import Literature.NumberTheory.EllipticCurves.FormalGroupXDerivativeProofs
import HarnessLib

/-!
# The invariant derivatives of `x(z)`, read in the variables of `R⟦u, v⟧` (proofs only)

Trunk T-NT-EC (Literature/NumberTheory/EllipticCurves). Pure proof file on the way to the formal
Mazur–Tate theta relation (named fact `WeierstrassCurve.padicSigma_theta_formal`,
`CanonicalPAdicHeightThetaProofs.lean`): the one-variable identities of
`FormalGroupXDerivativeProofs.lean` (`z·DX = 2ηX + Ỹ`, its `D`-derivative
`z·D(DX) = 2(Dη)X + η·DX + DỸ`, `z·DỸ = 3ηỸ + 6X² + b₂z²X + b₄z⁴`, `Ỹ² = 4X³ + ⋯`,
`X²·Dξ = -zỸ`, `X³·D²ξ = ⋯`, `ξ·X = z²`) transported to `R⟦u, v⟧` along the substitution
homomorphism `h ↦ h(Xᵢ)` (`PowerSeries.subst (MvPowerSeries.X i)`), in the syntactic shape used by
the Step-A computation of the theta relation (`CanonicalPAdicHeightThetaLogDerivProofs.lean`).

## Sources

* C. Blakestad, D. Grant, J. Number Theory 249 (2023) (arXiv:1903.02480), §3 Lemma 10, Prop. 14.

## Design notes

Bookkeeping only; no definitions, no named facts.
-/

noncomputable section

open PowerSeries Literature.NumberTheory.EllipticCurves

namespace WeierstrassCurve

/-! ### Reading one-variable identities in the variable `u` (or `v`) -/

section Read

variable {A : Type*} [CommRing A] (V : WeierstrassCurve A)

/-- `(2ηX + Ỹ)(Xᵢ)`-type transport: reading `z·D(X) = 2ηX + Ỹ` in the variable `Xᵢ`. [folklore] -/
theorem read_X_mul_D_formalXMulSq (i : Fin 2) :
    (MvPowerSeries.X i : MvPowerSeries (Fin 2) A) *
        (V.formalInvariantDerivation V.formalXMulSq).subst (MvPowerSeries.X i : MvPowerSeries (Fin 2) A) =
      2 * V.formalEta.subst (MvPowerSeries.X i : MvPowerSeries (Fin 2) A) *
          V.formalXMulSq.subst (MvPowerSeries.X i : MvPowerSeries (Fin 2) A) +
        ((MvPowerSeries.C V.a₁ * MvPowerSeries.X i - 2) *
            V.formalXMulSq.subst (MvPowerSeries.X i : MvPowerSeries (Fin 2) A) +
          MvPowerSeries.C V.a₃ * (MvPowerSeries.X i) ^ 3) := by
  have hs : PowerSeries.HasSubst (MvPowerSeries.X i : MvPowerSeries (Fin 2) A) := PowerSeries.HasSubst.X i
  have h := congrArg (PowerSeries.subst (MvPowerSeries.X i : MvPowerSeries (Fin 2) A))
    V.X_mul_formalInvariantDerivation_formalXMulSq
  simp only [← PowerSeries.coe_substAlgHom hs, map_add, map_sub, map_mul, map_pow, map_ofNat,
    PowerSeries.substAlgHom_X] at h
  simpa only [PowerSeries.coe_substAlgHom hs, PowerSeries.subst_C] using h

/-- Reading `z·D(DX) = 2(Dη)X + η·DX + DỸ` (the derivative of `z·DX = 2ηX + Ỹ`) in `Xᵢ`. [folklore] -/
theorem read_X_mul_D_D_formalXMulSq (i : Fin 2) :
    (MvPowerSeries.X i : MvPowerSeries (Fin 2) A) *
        (V.formalInvariantDerivation (V.formalInvariantDerivation V.formalXMulSq)).subst
          (MvPowerSeries.X i : MvPowerSeries (Fin 2) A) =
      2 * (V.formalInvariantDerivation V.formalEta).subst (MvPowerSeries.X i : MvPowerSeries (Fin 2) A) *
          V.formalXMulSq.subst (MvPowerSeries.X i : MvPowerSeries (Fin 2) A) +
        V.formalEta.subst (MvPowerSeries.X i : MvPowerSeries (Fin 2) A) *
          (V.formalInvariantDerivation V.formalXMulSq).subst (MvPowerSeries.X i : MvPowerSeries (Fin 2) A) +
        (V.formalInvariantDerivation ((C V.a₁ * X - 2) * V.formalXMulSq + C V.a₃ * X ^ 3)).subst
          (MvPowerSeries.X i : MvPowerSeries (Fin 2) A) := by
  have hs : PowerSeries.HasSubst (MvPowerSeries.X i : MvPowerSeries (Fin 2) A) := PowerSeries.HasSubst.X i
  -- differentiate `z·DX = 2ηX + Ỹ` along `D`
  have hD2 : V.formalInvariantDerivation (2 : A⟦X⟧) = 0 := Derivation.map_natCast _ 2
  set DY := V.formalInvariantDerivation ((C V.a₁ * X - 2) * V.formalXMulSq + C V.a₃ * X ^ 3) with hDY
  have h1 := congrArg V.formalInvariantDerivation V.X_mul_formalInvariantDerivation_formalXMulSq
  rw [map_add, ← hDY] at h1
  simp only [Derivation.leibniz, smul_eq_mul, formalInvariantDerivation_X, hD2, mul_zero, add_zero] at h1
  -- `h1 : z·D(DX) + DX·η = 2·(η·DX + X·Dη) + DỸ`; solve for `z·D(DX)` and read in `Xᵢ`
  have h2 : X * V.formalInvariantDerivation (V.formalInvariantDerivation V.formalXMulSq) =
      2 * V.formalInvariantDerivation V.formalEta * V.formalXMulSq +
        V.formalEta * V.formalInvariantDerivation V.formalXMulSq + DY := by
    linear_combination h1
  have h := congrArg (PowerSeries.subst (MvPowerSeries.X i : MvPowerSeries (Fin 2) A)) h2
  simp only [← PowerSeries.coe_substAlgHom hs, map_add, map_mul, map_ofNat, PowerSeries.substAlgHom_X] at h
  simpa only [PowerSeries.coe_substAlgHom hs] using h

/-- Reading `z·D(Ỹ) = 3ηỸ + 6X² + b₂z²X + b₄z⁴` in `Xᵢ`. [folklore] -/
theorem read_X_mul_D_formalYTilde (i : Fin 2) :
    (MvPowerSeries.X i : MvPowerSeries (Fin 2) A) *
        (V.formalInvariantDerivation ((C V.a₁ * X - 2) * V.formalXMulSq + C V.a₃ * X ^ 3)).subst
          (MvPowerSeries.X i : MvPowerSeries (Fin 2) A) =
      3 * V.formalEta.subst (MvPowerSeries.X i : MvPowerSeries (Fin 2) A) *
          ((MvPowerSeries.C V.a₁ * MvPowerSeries.X i - 2) *
              V.formalXMulSq.subst (MvPowerSeries.X i : MvPowerSeries (Fin 2) A) +
            MvPowerSeries.C V.a₃ * (MvPowerSeries.X i) ^ 3) +
        6 * V.formalXMulSq.subst (MvPowerSeries.X i : MvPowerSeries (Fin 2) A) ^ 2 +
        MvPowerSeries.C V.b₂ * (MvPowerSeries.X i) ^ 2 *
          V.formalXMulSq.subst (MvPowerSeries.X i : MvPowerSeries (Fin 2) A) +
        MvPowerSeries.C V.b₄ * (MvPowerSeries.X i) ^ 4 := by
  have hs : PowerSeries.HasSubst (MvPowerSeries.X i : MvPowerSeries (Fin 2) A) := PowerSeries.HasSubst.X i
  set DY := V.formalInvariantDerivation ((C V.a₁ * X - 2) * V.formalXMulSq + C V.a₃ * X ^ 3) with hDY
  have h := congrArg (PowerSeries.subst (MvPowerSeries.X i : MvPowerSeries (Fin 2) A))
    V.X_mul_formalInvariantDerivation_formalYTilde
  rw [← hDY] at h
  simp only [← PowerSeries.coe_substAlgHom hs, map_add, map_sub, map_mul, map_pow, map_ofNat,
    PowerSeries.substAlgHom_X] at h
  simpa only [PowerSeries.coe_substAlgHom hs, PowerSeries.subst_C] using h

/-- Reading `Ỹ² = 4X³ + b₂z²X² + 2b₄z⁴X + b₆z⁶` in `Xᵢ`. [folklore] -/
theorem read_formalYTilde_sq (i : Fin 2) :
    ((MvPowerSeries.C V.a₁ * MvPowerSeries.X i - 2) *
          V.formalXMulSq.subst (MvPowerSeries.X i : MvPowerSeries (Fin 2) A) +
        MvPowerSeries.C V.a₃ * (MvPowerSeries.X i) ^ 3) ^ 2 =
      4 * V.formalXMulSq.subst (MvPowerSeries.X i : MvPowerSeries (Fin 2) A) ^ 3 +
        MvPowerSeries.C V.b₂ * (MvPowerSeries.X i) ^ 2 *
          V.formalXMulSq.subst (MvPowerSeries.X i : MvPowerSeries (Fin 2) A) ^ 2 +
        2 * MvPowerSeries.C V.b₄ * (MvPowerSeries.X i) ^ 4 *
          V.formalXMulSq.subst (MvPowerSeries.X i : MvPowerSeries (Fin 2) A) +
        MvPowerSeries.C V.b₆ * (MvPowerSeries.X i) ^ 6 := by
  have hs : PowerSeries.HasSubst (MvPowerSeries.X i : MvPowerSeries (Fin 2) A) := PowerSeries.HasSubst.X i
  have h := congrArg (PowerSeries.subst (MvPowerSeries.X i : MvPowerSeries (Fin 2) A)) V.formalYTilde_sq
  simp only [← PowerSeries.coe_substAlgHom hs, map_add, map_sub, map_mul, map_pow, map_ofNat,
    PowerSeries.substAlgHom_X] at h
  simpa only [PowerSeries.coe_substAlgHom hs, PowerSeries.subst_C] using h

/-- Reading `X²·Dξ = -zỸ` (`ξ = z²B = 1/x`) in `Xᵢ`. [folklore] -/
theorem read_formalXMulSq_sq_mul_D_xInv (i : Fin 2) :
    V.formalXMulSq.subst (MvPowerSeries.X i : MvPowerSeries (Fin 2) A) ^ 2 *
        (V.formalInvariantDerivation (X ^ 2 * V.formalWDivCube)).subst
          (MvPowerSeries.X i : MvPowerSeries (Fin 2) A) =
      -((MvPowerSeries.X i : MvPowerSeries (Fin 2) A) *
        ((MvPowerSeries.C V.a₁ * MvPowerSeries.X i - 2) *
            V.formalXMulSq.subst (MvPowerSeries.X i : MvPowerSeries (Fin 2) A) +
          MvPowerSeries.C V.a₃ * (MvPowerSeries.X i) ^ 3)) := by
  have hs : PowerSeries.HasSubst (MvPowerSeries.X i : MvPowerSeries (Fin 2) A) := PowerSeries.HasSubst.X i
  have h := congrArg (PowerSeries.subst (MvPowerSeries.X i : MvPowerSeries (Fin 2) A))
    V.formalXMulSq_sq_mul_formalInvariantDerivation_xInv
  simp only [← PowerSeries.coe_substAlgHom hs, map_add, map_sub, map_mul, map_pow, map_ofNat, map_neg,
    PowerSeries.substAlgHom_X] at h
  simpa only [PowerSeries.coe_substAlgHom hs, PowerSeries.subst_C] using h

/-- Reading `X³·D²ξ = 2Ỹ² - X(6X² + b₂z²X + b₄z⁴)` in `Xᵢ`. [folklore] -/
theorem read_formalXMulSq_cube_mul_D_D_xInv (i : Fin 2) :
    V.formalXMulSq.subst (MvPowerSeries.X i : MvPowerSeries (Fin 2) A) ^ 3 *
        (V.formalInvariantDerivation (V.formalInvariantDerivation (X ^ 2 * V.formalWDivCube))).subst
          (MvPowerSeries.X i : MvPowerSeries (Fin 2) A) =
      2 * ((MvPowerSeries.C V.a₁ * MvPowerSeries.X i - 2) *
              V.formalXMulSq.subst (MvPowerSeries.X i : MvPowerSeries (Fin 2) A) +
            MvPowerSeries.C V.a₃ * (MvPowerSeries.X i) ^ 3) ^ 2 -
        V.formalXMulSq.subst (MvPowerSeries.X i : MvPowerSeries (Fin 2) A) *
          (6 * V.formalXMulSq.subst (MvPowerSeries.X i : MvPowerSeries (Fin 2) A) ^ 2 +
            MvPowerSeries.C V.b₂ * (MvPowerSeries.X i) ^ 2 *
              V.formalXMulSq.subst (MvPowerSeries.X i : MvPowerSeries (Fin 2) A) +
            MvPowerSeries.C V.b₄ * (MvPowerSeries.X i) ^ 4) := by
  have hs : PowerSeries.HasSubst (MvPowerSeries.X i : MvPowerSeries (Fin 2) A) := PowerSeries.HasSubst.X i
  have h := congrArg (PowerSeries.subst (MvPowerSeries.X i : MvPowerSeries (Fin 2) A))
    V.formalXMulSq_cube_mul_formalInvariantDerivation_sq_xInv
  simp only [← PowerSeries.coe_substAlgHom hs, map_add, map_sub, map_mul, map_pow, map_ofNat,
    PowerSeries.substAlgHom_X] at h
  simpa only [PowerSeries.coe_substAlgHom hs, PowerSeries.subst_C] using h

/-- Reading `ξ·X = z²` (`ξ = z²B`, `BX = 1`) in `Xᵢ`. [folklore] -/
theorem read_xInv_mul_formalXMulSq (i : Fin 2) :
    (X ^ 2 * V.formalWDivCube).subst (MvPowerSeries.X i : MvPowerSeries (Fin 2) A) *
        V.formalXMulSq.subst (MvPowerSeries.X i : MvPowerSeries (Fin 2) A) =
      (MvPowerSeries.X i : MvPowerSeries (Fin 2) A) ^ 2 := by
  have hs : PowerSeries.HasSubst (MvPowerSeries.X i : MvPowerSeries (Fin 2) A) := PowerSeries.HasSubst.X i
  have h1 : X ^ 2 * V.formalWDivCube * V.formalXMulSq = X ^ 2 := by
    rw [mul_assoc, V.formalWDivCube_mul_formalXMulSq, mul_one]
  have h := congrArg (PowerSeries.subst (MvPowerSeries.X i : MvPowerSeries (Fin 2) A)) h1
  rw [PowerSeries.subst_mul hs, PowerSeries.subst_pow hs, PowerSeries.subst_X hs] at h
  exact h

end Read

end WeierstrassCurve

= = = =

Exercise goal: Lines that contain the word "FormalGroupXDerivativeProofs": how many are there in the data? Give the number and nothing else.

Response area: 2